§ **Exercise inputs**:

import Mathlib
import HarnessLib
import Summits.HubbardSuperconductivity.HubbardSuperconductivity.Theorems.KLProgrammeH10TwoPointLimitPerturbedCountThinTolerance
import Summits.HubbardSuperconductivity.HubbardSuperconductivity.Theorems.KLProgrammeH10TwoPointLimitPerturbedCountCooperThin
import Summits.HubbardSuperconductivity.HubbardSuperconductivity.Theorems.KLProgrammeH10TwoPointLimitPerturbedCountPeriodicDeriv

/-!
# Route `KLProgramme` — K3 engine child `KLRegimeEngineV17F2` (stmt-HubbardSuperconductivity-20437), stub (b) import ι₂:
# the THIN anchored pair count on the perturbed curve — reindexing of the near-solution families into the three shift ranges

Cell gate-hubbard-kl, plan g17 (R41)(i) «E1-P2-THIN-COUNT» (seat p4; assembly, part 1).  The anchored four-leg count reduces (file 5) to grid pairs
`(a, c)` admitting a NEAR-SOLUTION: `(θ₁′, x′, y′)` within `w` of `(θ₁, θ_a, θ_c)` (`θ_i = w/2 + i·w`) with `|h^E_{p_E(θ₁′)}(x′, y′)| ≤ C_r w²`.  This file
re-runs the fibration of BGM App. A2 / Lemma F.1 on that family with PREDICATE-generic reindexing lemmas and converts near-solutions into the thin
tolerances of `…PerturbedCountThinTolerance` in each range:

* generic bookkeeping: `card_filter_prod_le_sum_shift` (pairs ↦ (first index, shift)), `sum_fold_pos_le_of_imp` / `sum_fold_neg_le_of_imp` (the two fold
  ranges ↦ anti-diagonal rows `(s, j)`), `abs_toIocMod_two_pi_le` (the representative nearest the forward point);
* `nearSol_shift` (near-solutions survive the reindexing), `abs_hfunE_shift_le_fat` (fat tolerance along the shift line),
  **`cooper_filter_card_le`** (Cooper range: near-solution family ⊆ thin affine Cooper family for `|kw − π| ≥ 3w`),
  **`fold_pos_imp`** / **`fold_neg_imp`** (fold ranges: near-solution cell ⇒ thin fold row-cell at `m_s = dist(σ_s − θ₁ − π, 2πℤ)`).

Everything is PROVED; no definitions.  References: BGM 2006 Lemma 3.1 / (2.80) / App. A2–A3 [cite: BenfattoGiulianiMastropietro2006]; Mastropietro 2008
(14.67) p. 223 [cite: Mastropietro2008].
-/

noncomputable section
import Summits.NavierStokesRegularity.TurbBounds.Certs.N1bG2n16.EvalData2
import Summits.NavierStokesRegularity.TurbBounds.CouplingSplit
import Summits.NavierStokesRegularity.TurbBounds.TailN1bG2n16LadderForms
import Summits.NavierStokesRegularity.TurbBounds.TailN1bG2n16Ext
import Summits.NavierStokesRegularity.TurbBounds.QuadFormEval
import HarnessLib

/-!
# Row RB-N1b tail lemma (dim 50) — structured quadratic form of the literal rule piece `PWv`, part 3/16 (v2.1: list-level evaluation)
(cell `pub-turb` / `turb-bounds`; v2; GENERATED by pub-turb-cert gen 8 (prover-pub-turb-cert-g8-0) running the gen-7 tool `emit_pieces_v21.py N1bG2n16` from the staged `Certs/N1bG2n16/EvalData*.lean`
literals; the identity says 'this literal (projected) piece IS the Legendre–Galerkin object of rbsdp SPEC 3.3–3.6 on the kept coordinates'
(LEAN-MAP data item (a) for row RB-N1b). Proof: `QuadFormEval.dotProduct_mulVec_eq_rowsEval` turns the quadratic form into a structural
recursion over the row lists (unfolded by `simp only`, linear in the 413 listed entries), then `ring` over the ladder forms.)

HONEST FRAMING: rigorous bounds for the stated PDE and boundary conditions; no claim about physical turbulence beyond the bound.
-/

set_option linter.style.longLine false
set_option linter.style.setOption false
set_option maxRecDepth 100000

noncomputable section

namespace Summit.NavierStokesRegularity.TurbBounds.TailN1bG2n16

open Finset Matrix Literature.Computation.Certificates
open Summit.NavierStokesRegularity.TurbBounds.LadderTail (w phi lam)
open Summit.NavierStokesRegularity.TurbBounds.CouplingSplit (couplingMode)
open Summit.NavierStokesRegularity.TurbBounds.Certs.N1bG2n16.Evaluator

set_option maxHeartbeats 20000000 in
/-- structured quadratic form of the literal piece `PWv` (50×50 kept coordinates, 413 listed / 113 nonzero entries) -/
theorem quadForm_PWv (x : Fin 50 → ℝ) :
    x ⬝ᵥ (PWv.map (Rat.cast : ℚ → ℝ) *ᵥ x) = ∑ n ∈ range 25, w n * bL x n ^ 2 := by
  rw [show PWv = matrixOfRows 50 50 PWv_rows from rfl,
    QuadFormEval.dotProduct_mulVec_eq_rowsEval PWv_rows x (ext x) (ext_val x) (ext_zero x)]
  simp only [PWv_rows, PWv_rows_r0, PWv_rows_r1, PWv_rows_r2, PWv_rows_r3, PWv_rows_r4, PWv_rows_r5, PWv_rows_r6, PWv_rows_r7, PWv_rows_r8, PWv_rows_r9, PWv_rows_r10, PWv_rows_r11, PWv_rows_r12, PWv_rows_r13, PWv_rows_r14, PWv_rows_r15, PWv_rows_r16, PWv_rows_r17, PWv_rows_r18, PWv_rows_r19, PWv_rows_r20, PWv_rows_r21, PWv_rows_r22, PWv_rows_r23, PWv_rows_r24, PWv_rows_r25, PWv_rows_r26, PWv_rows_r27, PWv_rows_r28, PWv_rows_r29, PWv_rows_r30, PWv_rows_r31, PWv_rows_r32, PWv_rows_r33, PWv_rows_r34, PWv_rows_r35, PWv_rows_r36, PWv_rows_r37, PWv_rows_r38, PWv_rows_r39, PWv_rows_r40, PWv_rows_r41, PWv_rows_r42, PWv_rows_r43, PWv_rows_r44, PWv_rows_r45, PWv_rows_r46, PWv_rows_r47, PWv_rows_r48, PWv_rows_r49,
    QuadFormEval.rowsEval_cons, QuadFormEval.rowsEval_nil, QuadFormEval.rowEval_cons, QuadFormEval.rowEval_nil, ext, Rat.cast_zero, zero_mul, mul_zero, zero_add, add_zero,
    sum_range_succ, sum_range_zero, bL, aL, xc, w]
  push_cast
  ring

end Summit.NavierStokesRegularity.TurbBounds.TailN1bG2n16

end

§ **The task**:
Using the data above, count every line that contains the word "with", then give the count and nothing more.

§ **Response to this exercise**:
2